他走到窗边,指着窗外的排水管:“排水管上有几道新鲜的划痕,说明有人最近攀爬过。而在客房的阳台上,我发现了一小块红色的布料,和你当晚穿的裙子材质一致。你从书房的窗户爬出去,沿着排水管爬到客房的阳台,然后从客房的门进入客厅,制造了你一直在客房里的假象。”
“这……这只能证明你推测的密室手法,不能证明是我做的。”苏晴的声音开始颤抖。
“是的。”我看着她,眼中闪过一丝狡黠,“但这只能证明你推测的密室手法,不能证明是你做的。但你忽略了一个最关键的细节——时间。”
“时间?”苏晴愣住了。
“陈远的死亡时间是晚上9点到9点半之间。而你,苏晴,在9点15分的时候,曾经给你的律师打过一个电话,确认遗嘱的细节。”我拿出手机,调出通话记录,“你当时说,是为了确认陈远的财产分配方案。但你不知道的是,那个律师,正是陈远的私人律师,也是这份遗嘱的唯一见证人。你在确认他死后,你是否能拿到那笔巨额保险金。”

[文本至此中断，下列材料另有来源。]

import Summits.QuantumFields.YangMills.Theorems.LuscherReductionTwistedTraceScalingBTOffDiagonalBound
import HarnessLib

/-!
# (L2) NEAR PAIRS, integrated: `e^{−η}·f(u,u) ≤ f(u,u') ≤ e^{η}·f(u,u)` with the explicit `η` of `abs_offX_le`
# (lane A of S-BASE, crux `TwistedTraceScaling` stmt-QuantumFields-20203, C4-CORE, the (B-T) pen; design note `pub/ym-fleet/ym-luscher-20007-p1/COARSE-DESIGN.md` §25.6 (L2), §25.7)

* ★★★ `fpBOKernel_offdiag_two_sided_cap` — the a.e.-cap form of `fpBOKernel_offdiag_two_sided`: the hypothesis `|offX| ≤ η` is needed only at BALANCED capped fibre points
  (`orthoTransverse` is carried by `capBalancedSet`), where the tube identities hold;
* ★★★ `fpBOKernel_near_two_sided` — for `Ω, W ≥ 0` with `supp Ω ⊂ {|v_{e,c}| ≤ t, ‖v̂‖ ≤ R}` and `supp W ⊂ {g⁰_x ≥ 0, Σ_c g⃗²_{x,c} ≤ t², ‖Σ_x g⃗_x‖ ≤ Γ}` (the core of the
  Faddeev–Popov slab) and a NEAR pair `w_k = u_ku'_k⁻¹`, `|a⃗_{k,c}| ≤ α ≤ 1`, `w⁰_k ≥ 0`, `‖u⃗_k‖ ≤ τ_u`, `L³S₁(u), L³S₁(u') ≤ σ < 2`:
  `f(u,u')/f(u,u) ∈ [e^{−η}, e^{η}]`, `η = β(|E|(558α²t² + 192αt²) + 216ατ_uΓ) + (β/2)(100σNR² + 2E(t,σ) + 10080αNR²)`, `f = fpBOKernel/K₁^{(L³β)}`.
With the sizes of record (`t = R ≍ β^{-1/2}log β`, `α ≤ B^{-1/2}log β`, `Γ ≤ β^{-1}|Λ|`, `σ ≍ β^{-2s}`, `τ_u ≍ β^{-s}`) `η = O(β^{-1/2}log³β) → 0`, far inside the (B-T) rate.
Together with `fpBOKernel_diag_two_sided` ((L3)) this is the whole NEAR-PAIR comparison `fpBOKernel(u,u') = C·K₁(u,u')(1 ± κ)`; (L1) (far pairs, tails, floor) and the
assembly through `hT_of_fp_add` remain.
HONEST FRAMING: monotone integration for a stub of a child of the CONDITIONAL reduction route R2b1; C4-CORE OPEN; not infinite volume, not a gap, not Clay.
-/

set_option autoImplicit false

noncomputable section

open MeasureTheory Filter Topology Real
open scoped BigOperators Matrix InnerProductSpace RealInnerProductSpace
open Literature.MathematicalPhysics.QuantumFieldTheory
open Literature.MathematicalPhysics.QuantumLattice

namespace Summit.QuantumFields.YangMills.Theorems.FemtoTransferGap.TwoLattice.ConstTube

open Summit.QuantumFields.YangMills.Theorems.FemtoTransferGap
open Summit.QuantumFields.YangMills.Theorems.FemtoTransferGap.TwoLattice
open Summit.QuantumFields.YangMills.Theorems.FemtoTransferGap.TwoLattice.Avg
open Summit.QuantumFields.YangMills.Theorems.FemtoTransferGap.TwoLattice.Stiff
open Summit.QuantumFields.YangMills.Theorems.FemtoTransferGap.TwoLattice.Cov
open Summit.QuantumFields.YangMills.Theorems.FemtoTransferGap.TwoLattice.Toron

variable {L : ℕ} [NeZero L]

/-- ★★★ **(L2), integrated, a.e.-cap form**: for `Ω, W ≥ 0` bounded measurable, if `|offX β u u' v v' g| ≤ η` whenever `v, v' ∈ capBalancedSet`, `Ω(v), Ω(v'), W(g) ≠ 0`,
then `e^{−η}·f(u,u) ≤ f(u,u') ≤ e^{η}·f(u,u)`, `f(u,u') = fpBOKernel β Ω W u u' / K₁^{(L³β)}(u,u')` (the fibre law is carried by the balanced cap). [cite: Luscher1983, §3] -/
theorem fpBOKernel_offdiag_two_sided_cap (β : ℝ) {Ω : LinkSpace L → ℝ} (hΩm : Measurable Ω) {CΩ : ℝ} (hCΩ : ∀ x, |Ω x| ≤ CΩ) (hΩ0 : ∀ x, 0 ≤ Ω x)
    {W : (Site 3 L → SU2) → ℝ} (hW : Measurable W) {CW : ℝ} (hCW : ∀ g, |W g| ≤ CW) (hW0 : ∀ g, 0 ≤ W g) (u u' : GaugeConfig 3 1 SU2) {η : ℝ}
    (hη : ∀ (v v' : Edge 3 L → Fin 3 → ℝ) (g : Site 3 L → SU2), v ∈ capBalancedSet L → v' ∈ capBalancedSet L →
      Ω (linkEmbed L v) ≠ 0 → Ω (linkEmbed L v') ≠ 0 → W g ≠ 0 → |offX L β u u' v v' g| ≤ η) :
    Real.exp (-η) * (fpBOKernel L β Ω W u u / transferKernel su2Rep ((L : ℝ) ^ 3 * β) u u) ≤ fpBOKernel L β Ω W u u' / transferKernel su2Rep ((L : ℝ) ^ 3 * β) u u' ∧
      fpBOKernel L β Ω W u u' / transferKernel su2Rep ((L : ℝ) ^ 3 * β) u u' ≤ Real.exp η * (fpBOKernel L β Ω W u u / transferKernel su2Rep ((L : ℝ) ^ 3 * β) u u) := by
  haveI := isFiniteMeasure_orthoTransverse L
  set μP : Measure ((Edge 3 L → Fin 3 → ℝ) × ((Edge 3 L → Fin 3 → ℝ) × (Site 3 L → SU2))) := (orthoTransverse L).prod ((orthoTransverse L).prod (gaugeMeasure L)) with hμP
  haveI : IsFiniteMeasure μP := by rw [hμP]; infer_instance
  have hKd : 0 < transferKernel su2Rep ((L : ℝ) ^ 3 * β) u u := transferKernel_pos _ _ _ _
  have hKo : 0 < transferKernel su2Rep ((L : ℝ) ^ 3 * β) u u' := transferKernel_pos _ _ _ _
  set ρd : ((Edge 3 L → Fin 3 → ℝ) × ((Edge 3 L → Fin 3 → ℝ) × (Site 3 L → SU2))) → ℝ := fun p => fpTriple L β Ω W u u p / transferKernel su2Rep ((L : ℝ) ^ 3 * β) u u with hρd
  set ρo : ((Edge 3 L → Fin 3 → ℝ) × ((Edge 3 L → Fin 3 → ℝ) × (Site 3 L → SU2))) → ℝ := fun p => fpTriple L β Ω W u u' p / transferKernel su2Rep ((L : ℝ) ^ 3 * β) u u' with hρo
  obtain ⟨Bd, hBd⟩ := abs_fpTriple_le (L := L) β hCΩ hCW u u
  obtain ⟨Bo, hBo⟩ := abs_fpTriple_le (L := L) β hCΩ hCW u u'
  have hρd_int : Integrable ρd μP := integrable_of_measurable_abs_le _ ((measurable_fpTriple β hΩm hW u u).div_const _) (C := Bd / transferKernel su2Rep ((L : ℝ) ^ 3 * β) u u)
    fun p => by rw [hρd]; dsimp only; rw [abs_div, abs_of_pos hKd]; exact div_le_div_of_nonneg_right (hBd p) hKd.le
  have hρo_int : Integrable ρo μP := integrable_of_measurable_abs_le _ ((measurable_fpTriple β hΩm hW u u').div_const _) (C := Bo / transferKernel su2Rep ((L : ℝ) ^ 3 * β) u u')
    fun p => by rw [hρo]; dsimp only; rw [abs_div, abs_of_pos hKo]; exact div_le_div_of_nonneg_right (hBo p) hKo.le
  have hfd : fpBOKernel L β Ω W u u / transferKernel su2Rep ((L : ℝ) ^ 3 * β) u u = ∫ p, ρd p ∂μP := by
    rw [hρd, integral_div, hμP, ← fpBOKernel_eq_integral_prod β hΩm hCΩ hW hCW]
  have hfo : fpBOKernel L β Ω W u u' / transferKernel su2Rep ((L : ℝ) ^ 3 * β) u u' = ∫ p, ρo p ∂μP := by
    rw [hρo, integral_div, hμP, ← fpBOKernel_eq_integral_prod β hΩm hCΩ hW hCW]
  have hpt : ∀ p, ρo p = ρd p * Real.exp (offX L β u u' p.1 p.2.1 p.2.2) := fun p => by
    rw [hρo, hρd]; dsimp only; unfold fpTriple
    have h := transferKernel_orthoTube_offdiag_div (L := L) β u u' p.1 p.2.1 p.2.2
    calc Ω (linkEmbed L p.1) * (W p.2.2 * transferKernel su2Rep β (orthoTube L u p.1) (gaugeTransform p.2.2 (orthoTube L u' p.2.1)) * Ω (linkEmbed L p.2.1)) /
          transferKernel su2Rep ((L : ℝ) ^ 3 * β) u u'
        = Ω (linkEmbed L p.1) * (W p.2.2 * Ω (linkEmbed L p.2.1)) *
            (transferKernel su2Rep β (orthoTube L u p.1) (gaugeTransform p.2.2 (orthoTube L u' p.2.1)) / transferKernel su2Rep ((L : ℝ) ^ 3 * β) u u') := by ring
      _ = Ω (linkEmbed L p.1) * (W p.2.2 * Ω (linkEmbed L p.2.1)) *
            (transferKernel su2Rep β (orthoTube L u p.1) (gaugeTransform p.2.2 (orthoTube L u p.2.1)) / transferKernel su2Rep ((L : ℝ) ^ 3 * β) u u *
              Real.exp (offX L β u u' p.1 p.2.1 p.2.2)) := by rw [h]
      _ = _ := by ring
  have hρd0 : ∀ p, 0 ≤ ρd p := fun p => by
    rw [hρd]; dsimp only; unfold fpTriple
    exact div_nonneg (mul_nonneg (hΩ0 _) (mul_nonneg (mul_nonneg (hW0 _) (transferKernel_pos _ _ _ _).le) (hΩ0 _))) hKd.le
  -- the caps hold almost everywhere
  have hcapπ : ∀ᵐ v ∂orthoTransverse L, v ∈ capBalancedSet L := by
    rw [ae_iff]; have h0 := orthoTransverse_compl_capBalancedSet L; simpa only [Set.compl_def] using h0
  have hcap1 : ∀ᵐ p ∂μP, p.1 ∈ capBalancedSet L := by
    rw [hμP]; exact (Measure.quasiMeasurePreserving_fst (μ := orthoTransverse L) (ν := (orthoTransverse L).prod (gaugeMeasure L))).ae hcapπ
  have hcap2 : ∀ᵐ p ∂μP, p.2.1 ∈ capBalancedSet L := by
    rw [hμP]
    have h2 : ∀ᵐ q ∂((orthoTransverse L).prod (gaugeMeasure L)), q.1 ∈ capBalancedSet L :=
      (Measure.quasiMeasurePreserving_fst (μ := orthoTransverse L) (ν := gaugeMeasure L)).ae hcapπ
    exact (Measure.quasiMeasurePreserving_snd (μ := orthoTransverse L) (ν := (orthoTransverse L).prod (gaugeMeasure L))).ae h2
  have hbounds : ∀ᵐ p ∂μP, Real.exp (-η) * ρd p ≤ ρo p ∧ ρo p ≤ Real.exp η * ρd p := by
    filter_upwards [hcap1, hcap2] with p hv hv'
    rw [hpt p]
    by_cases h0 : ρd p = 0
    · rw [h0]; simp
    · have hne : fpTriple L β Ω W u u p ≠ 0 := by intro hz; apply h0; rw [hρd]; dsimp only; rw [hz, zero_div]
      have hΩv : Ω (linkEmbed L p.1) ≠ 0 := by intro hz; apply hne; unfold fpTriple; rw [hz, zero_mul]
      have hΩv' : Ω (linkEmbed L p.2.1) ≠ 0 := by intro hz; apply hne; unfold fpTriple; rw [hz, mul_zero, mul_zero]
      have hWg : W p.2.2 ≠ 0 := by intro hz; apply hne; unfold fpTriple; rw [hz, zero_mul, zero_mul, mul_zero]
      have hX := abs_le.mp (hη p.1 p.2.1 p.2.2 hv hv' hΩv hΩv' hWg)
      have hp0 := hρd0 p
      constructor
      · rw [mul_comm]; exact mul_le_mul_of_nonneg_left (Real.exp_le_exp.mpr hX.1) hp0
      · rw [mul_comm (Real.exp η)]; exact mul_le_mul_of_nonneg_left (Real.exp_le_exp.mpr hX.2) hp0
  rw [hfd, hfo, ← integral_const_mul, ← integral_const_mul]
  exact ⟨integral_mono_ae (hρd_int.const_mul _) hρo_int (hbounds.mono fun p hp => hp.1),
    integral_mono_ae hρo_int (hρd_int.const_mul _) (hbounds.mono fun p hp => hp.2)⟩


/-- ★★★ **THE NEAR-PAIR COMPARISON** on the core of the Faddeev–Popov slab: `e^{−η}·f(u,u) ≤ f(u,u') ≤ e^{η}·f(u,u)` with the explicit `η` of `abs_offX_le`
(`‖v̂'‖ ≤ R` on `supp Ω`). [cite: Luscher1983, §3] -/
theorem fpBOKernel_near_two_sided {β : ℝ} (hβ : 0 ≤ β) {Ω : LinkSpace L → ℝ} (hΩm : Measurable Ω) {CΩ : ℝ} (hCΩ : ∀ x, |Ω x| ≤ CΩ) (hΩ0 : ∀ x, 0 ≤ Ω x)
    {W : (Site 3 L → SU2) → ℝ} (hW : Measurable W) {CW : ℝ} (hCW : ∀ g, |W g| ≤ CW) (hW0 : ∀ g, 0 ≤ W g) (u u' : GaugeConfig 3 1 SU2)
    {t σ α τu Γ R : ℝ} (ht : t ≤ 1 / 30) (hσ : σ < 2) (hS : (L : ℝ) ^ 3 * wilsonAction su2Rep u ≤ σ) (hS' : (L : ℝ) ^ 3 * wilsonAction su2Rep u' ≤ σ)
    (hα1 : α ≤ 1) (ha : ∀ k c, |vecPart (u (0, k) * (u' (0, k))⁻¹) c| ≤ α) (hw0 : ∀ k, 0 ≤ scalarPart (u (0, k) * (u' (0, k))⁻¹))
    (hu : ∀ k, ‖vecPart (u (0, k))‖ ≤ τu)
    (hΩt : ∀ v : Edge 3 L → Fin 3 → ℝ, Ω (linkEmbed L v) ≠ 0 → (∀ (e : Edge 3 L) (c : Fin 3), |v e c| ≤ t) ∧ ‖linkEmbed L v‖ ≤ R)
    (hWc : ∀ g : Site 3 L → SU2, W g ≠ 0 → (∀ x, 0 ≤ scalarPart (g x)) ∧ (∀ x, ∑ c, vecPart (g x) c ^ 2 ≤ t ^ 2) ∧ ‖∑ x, vecPart (g x)‖ ≤ Γ) :
    Real.exp (-(β * ((Fintype.card (Edge 3 L) : ℝ) * (558 * α ^ 2 * t ^ 2 + 192 * α * t ^ 2) + 216 * α * τu * Γ) +
        β / 2 * (100 * σ * (Fintype.card (Plaquette 3 L × Fin 3) : ℝ) * R ^ 2 + 2 * stepActionErr (L := L) t σ +
          10080 * α * (Fintype.card (Plaquette 3 L × Fin 3) : ℝ) * R ^ 2))) *
        (fpBOKernel L β Ω W u u / transferKernel su2Rep ((L : ℝ) ^ 3 * β) u u) ≤ fpBOKernel L β Ω W u u' / transferKernel su2Rep ((L : ℝ) ^ 3 * β) u u' ∧
      fpBOKernel L β Ω W u u' / transferKernel su2Rep ((L : ℝ) ^ 3 * β) u u' ≤
        Real.exp (β * ((Fintype.card (Edge 3 L) : ℝ) * (558 * α ^ 2 * t ^ 2 + 192 * α * t ^ 2) + 216 * α * τu * Γ) +
          β / 2 * (100 * σ * (Fintype.card (Plaquette 3 L × Fin 3) : ℝ) * R ^ 2 + 2 * stepActionErr (L := L) t σ +
            10080 * α * (Fintype.card (Plaquette 3 L × Fin 3) : ℝ) * R ^ 2)) *
          (fpBOKernel L β Ω W u u / transferKernel su2Rep ((L : ℝ) ^ 3 * β) u u) := by
  have hα0 : 0 ≤ α := (abs_nonneg _).trans (ha 0 0)
  have hσ0 : 0 ≤ σ := le_trans (mul_nonneg (by positivity) (wilsonAction_su2_nonneg u)) hS
  have hN0 : (0 : ℝ) ≤ Fintype.card (Plaquette 3 L × Fin 3) := Nat.cast_nonneg _
  refine fpBOKernel_offdiag_two_sided_cap β hΩm hCΩ hΩ0 hW hCW hW0 u u' fun v v' g hv hv' hΩv hΩv' hWg => ?_
  obtain ⟨hvt, -⟩ := hΩt v hΩv
  obtain ⟨hv't, hR⟩ := hΩt v' hΩv'
  obtain ⟨hg0, hgt, hΓ⟩ := hWc g hWg
  have h := abs_offX_le hβ u u' hv hv' ht hσ hS hS' hvt hv't hg0 hgt hΓ hα1 ha hw0 hu
  have hR2 : ‖linkEmbed L v'‖ ^ 2 ≤ R ^ 2 := pow_le_pow_left₀ (norm_nonneg _) hR 2
  have k1 := mul_le_mul_of_nonneg_left hR2 (mul_nonneg (mul_nonneg (by norm_num : (0 : ℝ) ≤ 100) hσ0) hN0)
  have k2 := mul_le_mul_of_nonneg_left hR2 (mul_nonneg (mul_nonneg (by norm_num : (0 : ℝ) ≤ 10080) hα0) hN0)
  have hmono : β / 2 * (100 * σ * (Fintype.card (Plaquette 3 L × Fin 3) : ℝ) * ‖linkEmbed L v'‖ ^ 2 + 2 * stepActionErr (L := L) t σ +
        10080 * α * (Fintype.card (Plaquette 3 L × Fin 3) : ℝ) * ‖linkEmbed L v'‖ ^ 2) ≤
      β / 2 * (100 * σ * (Fintype.card (Plaquette 3 L × Fin 3) : ℝ) * R ^ 2 + 2 * stepActionErr (L := L) t σ +
        10080 * α * (Fintype.card (Plaquette 3 L × Fin 3) : ℝ) * R ^ 2) :=
    mul_le_mul_of_nonneg_left (by linarith) (by linarith)
  linarith

end Summit.QuantumFields.YangMills.Theorems.FemtoTransferGap.TwoLattice.ConstTube

end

苏晴的脸色瞬间变得惨白如纸。她张了张嘴,却发不出任何声音。
“你利用了李薇的仇恨,利用了王教授的愤怒,甚至利用了赵刚的贪婪。你把他们玩弄于股掌之间,让他们成为你的替罪羊。你才是这场悲剧的幕后黑手。”
我的声音冰冷而坚定:“苏晴,游戏结束了。”
苏晴突然笑了起来,笑声凄厉而疯狂:“是我杀的。是我杀的!他该死!他骗了我的感情,骗了我的钱,他还想毁了我的一生!我必须让他付出代价!”
她猛地站起来,指向我:“但你们谁也别想好过!我死了,他也死了,所有人都死了!这就是我要的结局!”
张伟挥了挥手,身后的警察上前,给苏晴戴上了手铐。
苏晴没有反抗,她只是冷冷地看着我,眼中充满了怨毒:“林默,你以为你赢了吗?你什么都没赢。你只是看到了人性的丑陋而已。”
我没有说话,看着苏晴被警察带走,我心中并没有破案的喜悦,只有一种深深的疲惫。
我回到张伟在的警车里,看着外面的雨。随后警车的发动机排出气浪。